Brazil offers a chillingly hilarious vision of the near-future, set 'somewhere in the 20th Century.'

Brazil offers a chillingly hilarious vision of the near-future, set ‘somewhere in the 20th Century.’

Director Terry Gilliam reportedly wanted to call the film 1984 1/2. As in Orwell’s classic, society is monitored by an insidious, tentacular ministry, and the film’s protagonist, a diligent but unambitious civil servant, Sam Lowry – played with vibrant comic imagination by Jonathan Pryce – becomes a victim of his own romantic delusions, and is crushed by a system he had never before thought of questioning.

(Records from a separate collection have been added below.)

import Literature.MeasureTheory.Lebesgue.SaturatedNonmeasurableSet
import Mathlib.Data.Nat.Factorization.Basic
import HarnessLib

/-!
# A countable partition of the line into sets with outer-full pieces, and the labelling lemma

`Summits/NavierStokesRegularity/NavierStokesRegularity/Theorems/TaoForcedUniqueness/Negative/`
(theorems only, everything PROVED; no definitions, no named facts; generic measure theory filed on the
Summits side because the statements are ours, not a printed theorem — infrastructure for the
measurability-hygiene refutations of the forced Leray–Hopf named facts, ns-blowup KILLSHEET K54 / KJ-6:
"countable switched junk-force families"; companion of `MemLqLpNonBochnerForce.lean`). Refines Halmos's two-sided saturated set (`exists_saturated_real`: `M = V + D`, `V` a
transversal of `ℝ/ℚ`, `D` the dyadic rationals — Halmos 1950, §16 Thm. E) to a **countable
partition** `ℝ = ⨆ₘ Pₘ` in which EVERY piece is saturated from outside: every Lebesgue measurable
subset of `Pₘᶜ` is null (equivalently, `Pₘ` meets every non-null measurable set). Construction:
`Pₘ = V + {q ∈ ℚ : the odd part of the denominator of q is 2m+1}`; the odd part of the denominator
(`ordCompl[2] q.den`) is invariant under translation by dyadic rationals, so each `Pₘ` is a union of
translates `V + D + q` of Halmos's `M`, is `D`-invariant, and the zero–one law for `D`-invariant
measurable sets (`volume_eq_zero_or_compl_of_preimage_add_eq`, Halmos §16 Exercise (1)) together
with the positivity of the outer measure of `M` (its rational translates cover `ℝ`) gives the
saturation of each piece exactly as in the proof of Theorem E.

**Labelling lemma** (the use of such partitions in measurability counterexamples): if `ℓ : ℝ → ℕ`
labels the pieces (`t ∈ Pₘ → ℓ t = m`) and `k m : ℝ → ℝ` are measurable, then the superposition
`t ↦ k (ℓ t) t` is a.e.-strongly measurable on a measurable set `S` only if it agrees a.e. on `S`
with EACH `k m` — so the `k m` all agree a.e. on `S`; contrapositively, as soon as two members of the
family differ on a non-null part of `S`, the superposition is not a.e.-strongly measurable and its
Bochner integral over `S` is the junk value `0` (`integral_label_eq_zero`). This is the
"countable switch" device: one non-measurable label function hides countably many measurable
integrands behind a single non-measurable one.

Main results (namespace `Summit.NavierStokesRegularity.ForcedUniquenessHygiene`):
* `ordCompl_two_den_add_dyadic` — `ordCompl[2] (q + n/2ᵏ).den = ordCompl[2] q.den`;
* `exists_saturated_partition` — `∃ P : ℕ → Set ℝ`, pairwise disjoint, `⋃ₘ Pₘ = univ`, and
  `∀ m F, MeasurableSet F → F ⊆ (P m)ᶜ → volume F = 0`;
* `ae_eq_of_aestronglyMeasurable_label`, `not_aestronglyMeasurable_label`,
  `integral_label_eq_zero` — the labelling lemma and its junk-integral corollary.

## Mathlib / tree search

Tree: `Vitali.exists_transversal` (`VitaliSet.lean`), `saturation_props`, `dyadic_add`, `dyadic_sub`,
`dyadic_rat`, `dense_dyadic`, `exists_saturated_real` (`SaturatedNonmeasurableSet.lean`),
`volume_eq_zero_or_compl_of_preimage_add_eq` (`DenseInvariantZeroOne.lean`); no partition or
labelling statement (`lean search 'saturated partition|label'`: none). Mathlib: `Nat.ordCompl_dvd_ordCompl_of_dvd`,
`Nat.ordCompl_self_pow_mul`, `Nat.coprime_ordCompl`, `Nat.coprime_two_left`, `Rat.add_den_dvd`,
`Rat.den_dvd`, `Rat.intCast_div_eq_divInt`, `measure_preimage_add_right`,
`integral_non_aestronglyMeasurable`.

## References

* P. R. Halmos, *Measure Theory*, Van Nostrand (1950) = Springer GTM 18, §16 Theorem E and
  Exercise (1) (held copy, PDF pp. 83–84). [Halmos1950]
-/

noncomputable section

open MeasureTheory Set Filter Topology
open scoped ENNReal

namespace Summit.NavierStokesRegularity.ForcedUniquenessHygiene

open Literature.MeasureTheory.Lebesgue

/-! ### The odd part of the denominator is invariant under dyadic translation -/

/-- Adding a dyadic rational `n / 2ᵏ` does not create odd prime factors in the denominator:
`ordCompl[2] (q + n/2ᵏ).den ∣ ordCompl[2] q.den` (from `(q + r).den ∣ q.den · r.den` and
`r.den ∣ 2ᵏ`). [folklore] -/
theorem ordCompl_two_den_add_dyadic_dvd (q : ℚ) (n : ℤ) (k : ℕ) :
    ordCompl[2] (q + (n : ℚ) / 2 ^ k).den ∣ ordCompl[2] q.den := by
  set r : ℚ := (n : ℚ) / 2 ^ k with hr
  have hr' : r = Rat.divInt n ((2 : ℤ) ^ k) := by
    rw [hr, ← Rat.intCast_div_eq_divInt]
    push_cast
    rfl
  have hden : r.den ∣ 2 ^ k := by
    have h := Rat.den_dvd n ((2 : ℤ) ^ k)
    rw [← hr'] at h
    have h2 : ((2 : ℤ) ^ k) = ((2 ^ k : ℕ) : ℤ) := by push_cast; rfl
    rw [h2] at h
    exact Int.natCast_dvd_natCast.mp h
  have h1 : (q + r).den ∣ 2 ^ k * q.den :=
    calc (q + r).den ∣ q.den * r.den := Rat.add_den_dvd q r
      _ ∣ q.den * 2 ^ k := mul_dvd_mul_left _ hden
      _ = 2 ^ k * q.den := mul_comm _ _
  have h2 := Nat.ordCompl_dvd_ordCompl_of_dvd h1 2
  rwa [Nat.ordCompl_self_pow_mul q.den k Nat.prime_two] at h2

/-- **The odd part of the denominator is a `ℤ[1/2]`-coset invariant**:
`ordCompl[2] (q + n/2ᵏ).den = ordCompl[2] q.den`. [folklore] -/
theorem ordCompl_two_den_add_dyadic (q : ℚ) (n : ℤ) (k : ℕ) :
    ordCompl[2] (q + (n : ℚ) / 2 ^ k).den = ordCompl[2] q.den := by
  refine Nat.dvd_antisymm (ordCompl_two_den_add_dyadic_dvd q n k) ?_
  have h := ordCompl_two_den_add_dyadic_dvd (q + (n : ℚ) / 2 ^ k) (-n) k
  have heq : q + (n : ℚ) / 2 ^ k + ((-n : ℤ) : ℚ) / 2 ^ k = q := by push_cast; ring
  rwa [heq] at h

/-- The odd part of a (nonzero) denominator is odd. [folklore] -/
theorem odd_ordCompl_two_den (q : ℚ) : Odd (ordCompl[2] q.den) :=
  Nat.coprime_two_left.mp (Nat.coprime_ordCompl Nat.prime_two q.den_ne_zero)

/-- `1/(2m+1)` has odd denominator part `2m+1`. [folklore] -/
theorem ordCompl_two_den_inv_odd (m : ℕ) : ordCompl[2] ((1 : ℚ) / (2 * m + 1)).den = 2 * m + 1 := by
  have hden : ((1 : ℚ) / (2 * m + 1)).den = 2 * m + 1 := by
    have h : ((1 : ℚ) / (2 * m + 1)) = ((2 * m + 1 : ℕ) : ℚ)⁻¹ := by push_cast; ring
    rw [h, Rat.inv_natCast_den_of_pos (by omega)]
  rw [hden]
  have hodd : Odd (2 * m + 1) := ⟨m, rfl⟩
  have hcop : Nat.Coprime 2 (2 * m + 1) := Nat.coprime_two_left.mpr hodd
  have h0 : (2 * m + 1).factorization 2 = 0 :=
    Nat.factorization_eq_zero_of_not_dvd fun h => by
      have := (Nat.coprime_two_left.mp hcop)
      exact (Nat.not_even_iff_odd.mpr this) (even_iff_two_dvd.mpr h)
  simp [h0]

/-! ### The saturated partition -/

/-- **A countable partition of `ℝ` into outer-full pieces.** There are pairwise disjoint sets
`Pₘ ⊆ ℝ`, `m ∈ ℕ`, covering the line, such that for every `m` every Lebesgue measurable subset of the
complement `Pₘᶜ` is null. (`Pₘ = V + {q ∈ ℚ : ordCompl[2] q.den = 2m+1}`, `V` a transversal of `ℝ/ℚ`;
Halmos's Theorem E argument piece by piece.) [cite: Halmos1950, §16 Theorem E (PDF p. 84)] -/
theorem exists_saturated_partition :
    ∃ P : ℕ → Set ℝ, Pairwise (Function.onFun Disjoint P) ∧ (⋃ m, P m) = univ ∧
      ∀ (m : ℕ) (F : Set ℝ), MeasurableSet F → F ⊆ (P m)ᶜ → volume F = 0 := by
  obtain ⟨V, -, hcov, hV⟩ := Vitali.exists_transversal 0 zero_lt_one
  set P : ℕ → Set ℝ := fun m =>
    {x : ℝ | ∃ v ∈ V, ∃ q : ℚ, ordCompl[2] q.den = 2 * m + 1 ∧ x = v + q} with hP
  -- Halmos's `M = V + D` and the positivity of its outer measure
  set M : Set ℝ := {x : ℝ | ∃ v ∈ V, ∃ d : ℝ, (∃ (n : ℤ) (k : ℕ), d = n / 2 ^ k) ∧ x = v + d}
    with hM
  have hcover : ∀ x : ℝ, ∃ q : ℚ, x + -(q : ℝ) ∈ M := by
    intro x
    obtain ⟨v, hv, q, rfl⟩ := hcov x
    exact ⟨q, v, hv, 0, ⟨0, 0, by simp⟩, by ring⟩
  have hM0 : volume M ≠ 0 := by
    intro h0
    have h1 : ∀ q : ℚ, volume ((fun x => x + -(q : ℝ)) ⁻¹' M) = 0 := fun q => by
      rw [measure_preimage_add_right]; exact h0
    have h2 : (univ : Set ℝ) ⊆ ⋃ q : ℚ, (fun x => x + -(q : ℝ)) ⁻¹' M := fun x _ => by
      obtain ⟨q, hq⟩ := hcover x
      exact mem_iUnion.2 ⟨q, hq⟩
    exact (by simp : volume (univ : Set ℝ) ≠ 0) (measure_mono_null h2 (measure_iUnion_null h1))
  -- each piece contains a translate of `M` and is `D`-invariant
  have hMP : ∀ m : ℕ, ∀ x ∈ M, x + (1 : ℝ) / (2 * m + 1) ∈ P m := by
    rintro m x ⟨v, hv, d, ⟨n, k, rfl⟩, rfl⟩
    refine ⟨v, hv, (1 : ℚ) / (2 * m + 1) + (n : ℚ) / 2 ^ k, ?_, ?_⟩
    · rw [ordCompl_two_den_add_dyadic, ordCompl_two_den_inv_odd]
    · push_cast; ring
  have hPinv : ∀ m : ℕ, ∀ d : ℝ, (∃ (n : ℤ) (k : ℕ), d = n / 2 ^ k) → ∀ x ∈ P m, x + d ∈ P m := by
    rintro m d ⟨n, k, rfl⟩ x ⟨v, hv, q, hq, rfl⟩
    refine ⟨v, hv, q + (n : ℚ) / 2 ^ k, ?_, ?_⟩
    · rw [ordCompl_two_den_add_dyadic, hq]
    · push_cast; ring
  have hPcinv : ∀ m : ℕ, ∀ d : ℝ, (∃ (n : ℤ) (k : ℕ), d = n / 2 ^ k) →
      ∀ x ∈ (P m)ᶜ, x + d ∈ (P m)ᶜ := by
    intro m d hd x hx hxd
    have h1 : x + d + -d ∈ P m := hPinv m (-d) (by
      obtain ⟨n, k, rfl⟩ := hd
      exact ⟨-n, k, by push_cast; ring⟩) _ hxd
    exact hx (by simpa using h1)
  refine ⟨P, ?_, ?_, ?_⟩
  · -- pairwise disjoint: `v + q = v' + q'` forces `v = v'`, `q = q'`
    intro m m' hne
    rw [Function.onFun, Set.disjoint_left]
    rintro x ⟨v, hv, q, hq, rfl⟩ ⟨v', hv', q', hq', h⟩
    have hvv' : v' = v := hV v hv v' hv' (q - q') (by push_cast; linarith)
    rw [hvv'] at h
    have hqq' : (q : ℝ) = q' := by linarith
    have hqq : q = q' := by exact_mod_cast hqq'
    rw [hqq] at hq
    omega
  · -- cover: the label of `x = v + q` is `(ordCompl[2] q.den - 1) / 2`
    refine eq_univ_of_forall fun x => ?_
    obtain ⟨v, hv, q, rfl⟩ := hcov x
    refine mem_iUnion.2 ⟨ordCompl[2] q.den / 2, v, hv, q, ?_, rfl⟩
    exact (Nat.two_mul_div_two_add_one_of_odd (odd_ordCompl_two_den q)).symm
  · -- saturation of each piece from outside
    intro m F hF hFM
    obtain ⟨hSm, hFS, hSM, hSinv⟩ := saturation_props hF hFM (hPcinv m)
    rcases volume_eq_zero_or_compl_of_preimage_add_eq hSm dense_dyadic hSinv with h0 | h0
    · exact measure_mono_null hFS h0
    · exfalso
      -- `P m ⊆ Sᶜ` would be null, hence `M + 1/(2m+1) ⊆ P m` null, hence `M` null
      have hPm0 : volume (P m) = 0 :=
        measure_mono_null (fun x hx hxS => hSM hxS hx) h0
      have h1 : volume ((fun x => x + (1 : ℝ) / (2 * m + 1)) ⁻¹' (P m)) = 0 := by
        rw [measure_preimage_add_right]; exact hPm0
      exact hM0 (measure_mono_null (fun x hx => hMP m x hx) h1)

/-! ### The labelling lemma -/

/-- **Labelling lemma.** Let the pieces `Pₘ` be saturated from outside and let `ℓ` label them
(`t ∈ Pₘ → ℓ t = m`). If the superposition `t ↦ k (ℓ t) t` of measurable functions `k m` is
a.e.-strongly measurable on a measurable set `S`, then it agrees a.e. on `S` with every `k m`
(the set where a measurable modification differs from `k m` is a measurable subset of `Pₘᶜ` up to a
null set). [folklore] -/
theorem ae_eq_of_aestronglyMeasurable_label {P : ℕ → Set ℝ}
    (hP : ∀ (m : ℕ) (F : Set ℝ), MeasurableSet F → F ⊆ (P m)ᶜ → volume F = 0)
    {ℓ : ℝ → ℕ} (hℓ : ∀ m, ∀ t ∈ P m, ℓ t = m) {k : ℕ → ℝ → ℝ} (hk : ∀ m, Measurable (k m))
    {S : Set ℝ} (hS : MeasurableSet S)
    (h : AEStronglyMeasurable (fun t => k (ℓ t) t) (volume.restrict S)) (m : ℕ) :
    ∀ᵐ t ∂(volume.restrict S), k (ℓ t) t = k m t := by
  set μ : Measure ℝ := volume.restrict S with hμ
  set g : ℝ → ℝ := h.mk _ with hg
  have hgm : Measurable g := h.stronglyMeasurable_mk.measurable
  have hfg : (fun t => k (ℓ t) t) =ᵐ[μ] g := h.ae_eq_mk
  -- a measurable `μ`-null set off which the superposition equals `g`
  set N : Set ℝ := toMeasurable μ {t | k (ℓ t) t ≠ g t} with hN
  have hNm : MeasurableSet N := measurableSet_toMeasurable _ _
  have hN0 : μ N = 0 := by rw [hN, measure_toMeasurable]; exact hfg
  -- the measurable set where `g ≠ k m` is null: off `N` it lies in `(P m)ᶜ`
  have hEm : MeasurableSet {t | g t ≠ k m t} := (measurableSet_eq_fun hgm (hk m)).compl
  have hE0 : μ {t | g t ≠ k m t} = 0 := by
    have hsub : ({t | g t ≠ k m t} ∩ S) \ N ⊆ (P m)ᶜ := by
      rintro t ⟨⟨ht, -⟩, htN⟩ htP
      have h1 : k (ℓ t) t = g t := by
        by_contra hne
        exact htN (subset_toMeasurable μ _ hne)
      rw [hℓ m t htP] at h1
      exact ht h1.symm
    have h1 : volume (({t | g t ≠ k m t} ∩ S) \ N) = 0 := hP m _ ((hEm.inter hS).diff hNm) hsub
    have h2 : μ ({t | g t ≠ k m t} \ N) = 0 := by
      rw [hμ, Measure.restrict_apply (hEm.diff hNm)]
      have : ({t | g t ≠ k m t} \ N) ∩ S = ({t | g t ≠ k m t} ∩ S) \ N := by
        ext t; simp only [mem_inter_iff, Set.mem_sdiff]; tauto
      rw [this]; exact h1
    refine measure_mono_null (fun t ht => ?_) (measure_union_null h2 hN0)
    by_cases htN : t ∈ N
    · exact Or.inr htN
    · exact Or.inl ⟨ht, htN⟩
  have h1 : ∀ᵐ t ∂μ, g t = k m t := by
    rw [ae_iff]; simpa only [not_not] using hE0
  filter_upwards [hfg, h1] with t ht ht'
  rw [ht, ht']

/-- **Contrapositive form**: if for some `m` the superposition differs from `k m` on a non-null part
of `S`, it is not a.e.-strongly measurable on `S`. [folklore] -/
theorem not_aestronglyMeasurable_label {P : ℕ → Set ℝ}
    (hP : ∀ (m : ℕ) (F : Set ℝ), MeasurableSet F → F ⊆ (P m)ᶜ → volume F = 0)
    {ℓ : ℝ → ℕ} (hℓ : ∀ m, ∀ t ∈ P m, ℓ t = m) {k : ℕ → ℝ → ℝ} (hk : ∀ m, Measurable (k m))
    {S : Set ℝ} (hS : MeasurableSet S) {m : ℕ}
    (hne : ¬ ∀ᵐ t ∂(volume.restrict S), k (ℓ t) t = k m t) :
    ¬ AEStronglyMeasurable (fun t => k (ℓ t) t) (volume.restrict S) :=
  fun h => hne (ae_eq_of_aestronglyMeasurable_label hP hℓ hk hS h m)

/-- **Junk corollary**: under the same hypothesis the Bochner integral of the superposition over
`S` is `0` (`integral_non_aestronglyMeasurable`). [folklore] -/
theorem integral_label_eq_zero {P : ℕ → Set ℝ}
    (hP : ∀ (m : ℕ) (F : Set ℝ), MeasurableSet F → F ⊆ (P m)ᶜ → volume F = 0)
    {ℓ : ℝ → ℕ} (hℓ : ∀ m, ∀ t ∈ P m, ℓ t = m) {k : ℕ → ℝ → ℝ} (hk : ∀ m, Measurable (k m))
    {S : Set ℝ} (hS : MeasurableSet S) {m : ℕ}
    (hne : ¬ ∀ᵐ t ∂(volume.restrict S), k (ℓ t) t = k m t) :
    ∫ t in S, k (ℓ t) t = 0 :=
  integral_non_aestronglyMeasurable (not_aestronglyMeasurable_label hP hℓ hk hS hne)

/-- **Two labels suffice**: if `k m` and `k m'` differ on a non-null part of `S`, the superposition is
not a.e.-strongly measurable on `S` (it cannot agree a.e. with both). [folklore] -/
theorem not_aestronglyMeasurable_label_of_ne {P : ℕ → Set ℝ}
    (hP : ∀ (m : ℕ) (F : Set ℝ), MeasurableSet F → F ⊆ (P m)ᶜ → volume F = 0)
    {ℓ : ℝ → ℕ} (hℓ : ∀ m, ∀ t ∈ P m, ℓ t = m) {k : ℕ → ℝ → ℝ} (hk : ∀ m, Measurable (k m))
    {S : Set ℝ} (hS : MeasurableSet S) {m m' : ℕ}
    (hne : ¬ ∀ᵐ t ∂(volume.restrict S), k m t = k m' t) :
    ¬ AEStronglyMeasurable (fun t => k (ℓ t) t) (volume.restrict S) := by
  intro h
  apply hne
  filter_upwards [ae_eq_of_aestronglyMeasurable_label hP hℓ hk hS h m,
    ae_eq_of_aestronglyMeasurable_label hP hℓ hk hS h m'] with t ht ht'
  rw [← ht, ht']

end Summit.NavierStokesRegularity.ForcedUniquenessHygiene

He sees himself as a winged super-hero, part-Icarus, part-Siegfried, soaring lyrically through the clouds to the tune of ‘Brazil’, the old Xavier Cugat favorite, which as the film’s ironic musical leitmotif, recurs in numerous mock variations.

Robert De Niro shows delightful comic flair in a small, but succulent characterization of a proletariat superhero, who disposes of some obnoxious rival repairmen in a disgustingly original manner, but meets a most bizarre end in the film’s nightmare climax.

Gilliam has assembled a brilliant supporting cast of character actors, notably Ian Holm, as the edgy, paranoid ministry department chief hopelessly dependent on Pryce to untie bureaucratic knots.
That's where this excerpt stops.